▶ Task goal: Look through the records below and copy each line that includes the word "wedgePow".

:: Records

/-- **THE DEFECT FORMULA `I'_p = J_p · D_p`**: the index `I'_p = [Hdgᵖ(X, ℤ) : ⊕_{s ≤ p} γ_s ∧ Hdg^{p−s}(X, ℤ)_prim]` of the minimal-class decomposition (g48-#4) is
the index `J_p = [Hdgᵖ(X, ℤ) : ℤγ_p ⊕ γ_p^⊥]` of the top splitting (g48-#5) times the DEFECT **`D_p = [γ_p^⊥ : ⊕_{s < p} γ_s ∧ Hdg^{p−s}(X, ℤ)_prim]`** of the lower
pieces inside the orthogonal complement of the minimal class (`⊕_{s ≤ p} M_s = ℤγ_p ⊕ ⊕_{s<p} M_s ⊆ ℤγ_p ⊕ γ_p^⊥`, `ℤγ_p ∩ γ_p^⊥ = 0`, and
`[A ⊕ B : A ⊕ B'] = [B : B']`); `0 < D_p`, `0 < J_p`, `D_p ∣ I'_p`. Stated on the sub-module `M = Hdgᵖ(X, ℤ) ⊆ H^{2p}(X, ℤ)` and, for `I'_p`, also as the pull-back
along `Hdgᵖ(X, ℤ) ↪ H^{2p}(X, ℤ)` (g47-#4's currency). [cite: Lange2023AbelianVarietiesComplex, §5.4.1 Thm. 5.4.2 and (5.22)–(5.23) (PDF p. 275); §7.3.2 (3)] [cite: Kaplansky1954, §7 Thm. 5 (PDF p. 18)] [cite: Huybrechts2016K3, Ch. 14 §0.1–§0.2] [cite: Kitaoka1993, Ch. 5 Prop. 5.3.3 (proof)] -/
theorem IsPolarizationType.index_comap_iSup_minimalClassPieces_eq_index_top_splitting_mul_relIndex_lower (hd : IsPolarizationType Φ η d) (hη : IsRiemannForm Φ η)
    (hp : p ≤ j + 2) (hkq : 2 * p + q = j + 2) (hq : q ≤ j + 2)
    {γq : E [⋀^Fin (2 * q)]→L[ℝ] ℂ} (hγq : wedgePow (ofRealForm η) q = ((q.factorial * ∏ i : Fin q, d (Fin.castLE hq i) : ℕ) : ℂ) • γq)
    (e : Fin n ≃ ι) (hn : 2 * p + (2 * q + 2 * p) = n) {B : BilinForm ℤ ↥(integralForms Φ (2 * p))}
    (hB : ∀ x y : ↥(integralForms Φ (2 * p)),
      ((B x y : ℤ) : ℂ) = poincarePairing Φ e hn (x : E [⋀^Fin (2 * p)]→L[ℝ] ℂ) (γq.wedge (y : E [⋀^Fin (2 * p)]→L[ℝ] ℂ)))
    (γM : ↥(AddSubgroup.toIntSubmodule ((integralHodgeClassesIn Φ (2 * p) p).addSubgroupOf (integralForms Φ (2 * p)))))
    (hγM : wedgePow (ofRealForm η) p = ((p.factorial * ∏ i : Fin p, d (Fin.castLE hp i) : ℕ) : ℂ) •
      (((γM : ↥(AddSubgroup.toIntSubmodule ((integralHodgeClassesIn Φ (2 * p) p).addSubgroupOf (integralForms Φ (2 * p))))) : ↥(integralForms Φ (2 * p))) : E [⋀^Fin (2 * p)]→L[ℝ] ℂ))
    (Λ : Submodule ℤ ↥(AddSubgroup.toIntSubmodule ((integralHodgeClassesIn Φ (2 * p) p).addSubgroupOf (integralForms Φ (2 * p))))) (hΛ : ∀ x, x ∈ Λ ↔ ∃ a : ℤ, a • γM = x)
    (N : Fin (p + 1) → Submodule ℤ ↥(integralForms Φ (2 * p)))
    (hN : ∀ (s : Fin (p + 1)) (u : ↥(integralForms Φ (2 * p))), u ∈ N s ↔
      ∃ (m i : ℕ) (_ : i + i = m) (h : 2 * (s : ℕ) + m = 2 * p) (y : E [⋀^Fin m]→L[ℝ] ℂ),
        y ∈ integralHodgeClassesIn Φ m i ∧ y ∈ primitiveForms η m ∧ (u : E [⋀^Fin (2 * p)]→L[ℝ] ℂ) = lefschetzPow η (s : ℕ) h y)
    (M : Fin (p + 1) → Submodule ℤ ↥(integralForms Φ (2 * p)))
    (hM : ∀ (s : Fin (p + 1)) (u : ↥(integralForms Φ (2 * p))), u ∈ M s ↔
      ((s : ℕ).factorial * ∏ i : Fin s, d (Fin.castLE ((Nat.le_of_lt_succ s.isLt).trans hp) i)) • u ∈ N s) :
    ((⨆ s, M s).comap (AddSubgroup.toIntSubmodule ((integralHodgeClassesIn Φ (2 * p) p).addSubgroupOf (integralForms Φ (2 * p)))).subtype).toAddSubgroup.index =
        (Λ ⊔ (B.restrict (AddSubgroup.toIntSubmodule ((integralHodgeClassesIn Φ (2 * p) p).addSubgroupOf (integralForms Φ (2 * p))))).orthogonal Λ).toAddSubgroup.index *
          ((⨆ s : Fin p, M (Fin.castSucc s)).comap (AddSubgroup.toIntSubmodule ((integralHodgeClassesIn Φ (2 * p) p).addSubgroupOf (integralForms Φ (2 * p)))).subtype).toAddSubgroup.relIndex ((B.restrict (AddSubgroup.toIntSubmodule ((integralHodgeClassesIn Φ (2 * p) p).addSubgroupOf (integralForms Φ (2 * p))))).orthogonal Λ).toAddSubgroup ∧
      ((⨆ s, M s).comap (AddSubgroup.inclusion (integralHodgeClassesIn_le_integralForms Φ (2 * p) p)).toIntLinearMap).toAddSubgroup.index =
        (Λ ⊔ (B.restrict (AddSubgroup.toIntSubmodule ((integralHodgeClassesIn Φ (2 * p) p).addSubgroupOf (integralForms Φ (2 * p))))).orthogonal Λ).toAddSubgroup.index *
          ((⨆ s : Fin p, M (Fin.castSucc s)).comap (AddSubgroup.toIntSubmodule ((integralHodgeClassesIn Φ (2 * p) p).addSubgroupOf (integralForms Φ (2 * p)))).subtype).toAddSubgroup.relIndex ((B.restrict (AddSubgroup.toIntSubmodule ((integralHodgeClassesIn Φ (2 * p) p).addSubgroupOf (integralForms Φ (2 * p))))).orthogonal Λ).toAddSubgroup ∧
      0 < ((⨆ s : Fin p, M (Fin.castSucc s)).comap (AddSubgroup.toIntSubmodule ((integralHodgeClassesIn Φ (2 * p) p).addSubgroupOf (integralForms Φ (2 * p)))).subtype).toAddSubgroup.relIndex ((B.restrict (AddSubgroup.toIntSubmodule ((integralHodgeClassesIn Φ (2 * p) p).addSubgroupOf (integralForms Φ (2 * p))))).orthogonal Λ).toAddSubgroup ∧
      0 < (Λ ⊔ (B.restrict (AddSubgroup.toIntSubmodule ((integralHodgeClassesIn Φ (2 * p) p).addSubgroupOf (integralForms Φ (2 * p))))).orthogonal Λ).toAddSubgroup.index ∧
      ((⨆ s : Fin p, M (Fin.castSucc s)).comap (AddSubgroup.toIntSubmodule ((integralHodgeClassesIn Φ (2 * p) p).addSubgroupOf (integralForms Φ (2 * p)))).subtype).toAddSubgroup.relIndex ((B.restrict (AddSubgroup.toIntSubmodule ((integralHodgeClassesIn Φ (2 * p) p).addSubgroupOf (integralForms Φ (2 * p))))).orthogonal Λ).toAddSubgroup ∣
        ((⨆ s, M s).comap (AddSubgroup.toIntSubmodule ((integralHodgeClassesIn Φ (2 * p) p).addSubgroupOf (integralForms Φ (2 * p)))).subtype).toAddSubgroup.index := by
  have hg : p + (q + p) = j + 2 := by omega
  have hsplit := hd.comap_subtype_iSup_minimalClassPieces_eq_line_sup_lower hη hp γM hγM Λ hΛ N hN M hM
  have hlow := hd.comap_subtype_lower_minimalClassPieces_le_orthogonal hη hp hkq hq hγq e hn hB γM hγM Λ hΛ N hN M hM
  have hinf := (hd.top_splitting hη hp hq hg hγq e hn hB γM hγM Λ hΛ).1
  have hJ := (hd.index_top_splitting_mul_index_range_mul_content_eq hη hp hq hg hγq e hn hB γM hγM Λ hΛ).2.2.1
  have hle : (Λ ⊔ (⨆ s : Fin p, M (Fin.castSucc s)).comap (AddSubgroup.toIntSubmodule ((integralHodgeClassesIn Φ (2 * p) p).addSubgroupOf (integralForms Φ (2 * p)))).subtype).toAddSubgroup ≤ (Λ ⊔ (B.restrict (AddSubgroup.toIntSubmodule ((integralHodgeClassesIn Φ (2 * p) p).addSubgroupOf (integralForms Φ (2 * p))))).orthogonal Λ).toAddSubgroup :=
    Submodule.toAddSubgroup_mono (sup_le_sup_left hlow Λ)
  have hrel := relIndex_sup_left_eq₉₈ hinf hlow
  -- `I'_p = [M : Λ ⊕ Low] = [Λ ⊕ Λ^⊥ : Λ ⊕ Low] · J_p = D_p · J_p` (no rewriting inside the big lattice terms: congruence and transitivity only)
  have step1 : ((⨆ s, M s).comap (AddSubgroup.toIntSubmodule ((integralHodgeClassesIn Φ (2 * p) p).addSubgroupOf (integralForms Φ (2 * p)))).subtype).toAddSubgroup.index = (Λ ⊔ (⨆ s : Fin p, M (Fin.castSucc s)).comap (AddSubgroup.toIntSubmodule ((integralHodgeClassesIn Φ (2 * p) p).addSubgroupOf (integralForms Φ (2 * p)))).subtype).toAddSubgroup.index :=
    congrArg (fun S : Submodule ℤ ↥(AddSubgroup.toIntSubmodule ((integralHodgeClassesIn Φ (2 * p) p).addSubgroupOf (integralForms Φ (2 * p)))) ↦ S.toAddSubgroup.index) hsplit
  have key : ((⨆ s, M s).comap (AddSubgroup.toIntSubmodule ((integralHodgeClassesIn Φ (2 * p) p).addSubgroupOf (integralForms Φ (2 * p)))).subtype).toAddSubgroup.index =
      (Λ ⊔ (B.restrict (AddSubgroup.toIntSubmodule ((integralHodgeClassesIn Φ (2 * p) p).addSubgroupOf (integralForms Φ (2 * p))))).orthogonal Λ).toAddSubgroup.index *
        ((⨆ s : Fin p, M (Fin.castSucc s)).comap (AddSubgroup.toIntSubmodule ((integralHodgeClassesIn Φ (2 * p) p).addSubgroupOf (integralForms Φ (2 * p)))).subtype).toAddSubgroup.relIndex ((B.restrict (AddSubgroup.toIntSubmodule ((integralHodgeClassesIn Φ (2 * p) p).addSubgroupOf (integralForms Φ (2 * p))))).orthogonal Λ).toAddSubgroup :=
    step1.trans ((AddSubgroup.relIndex_mul_index hle).symm.trans
      ((congrArg (· * (Λ ⊔ (B.restrict (AddSubgroup.toIntSubmodule ((integralHodgeClassesIn Φ (2 * p) p).addSubgroupOf (integralForms Φ (2 * p))))).orthogonal Λ).toAddSubgroup.index) hrel).trans (mul_comm _ _)))
  -- the inclusion currency and positivity of `I'_p`
  have hM' : ∀ x : ↥(integralForms Φ (2 * p)), x ∈ (AddSubgroup.toIntSubmodule ((integralHodgeClassesIn Φ (2 * p) p).addSubgroupOf (integralForms Φ (2 * p)))) ↔ IsOfTypeAt p p (x : E [⋀^Fin (2 * p)]→L[ℝ] ℂ) := fun x ↦ by
    change x ∈ (integralHodgeClassesIn Φ (2 * p) p).addSubgroupOf (integralForms Φ (2 * p)) ↔ _
    rw [AddSubgroup.mem_addSubgroupOf, mem_integralHodgeClassesIn_iff, mem_typeSubmodule_iff_isOfTypeAt (two_mul p).symm]
    exact ⟨fun h ↦ h.2, fun h ↦ ⟨x.2, h⟩⟩
  have hcur := index_comap_subtype_eq_index_comap_inclusion (two_mul p).symm hM' (⨆ s, M s)
  have key' := hcur.symm.trans key
  have hpos := (hd.index_comap_iSup_lefschetzPieces_eq_prod_mul hη (two_mul p).symm (by omega) N hN hp M hM).2.2.2
  exact ⟨key, key', pos_of_eq_mul_of_pos₉₈ key' hpos, hJ, Dvd.intro_left _ key.symm⟩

::::

▶ Expected answer:
    {γq : E [⋀^Fin (2 * q)]→L[ℝ] ℂ} (hγq : wedgePow (ofRealForm η) q = ((q.factorial * ∏ i : Fin q, d (Fin.castLE hq i) : ℕ) : ℂ) • γq)
    (hγM : wedgePow (ofRealForm η) p = ((p.factorial * ∏ i : Fin p, d (Fin.castLE hp i) : ℕ) : ℂ) •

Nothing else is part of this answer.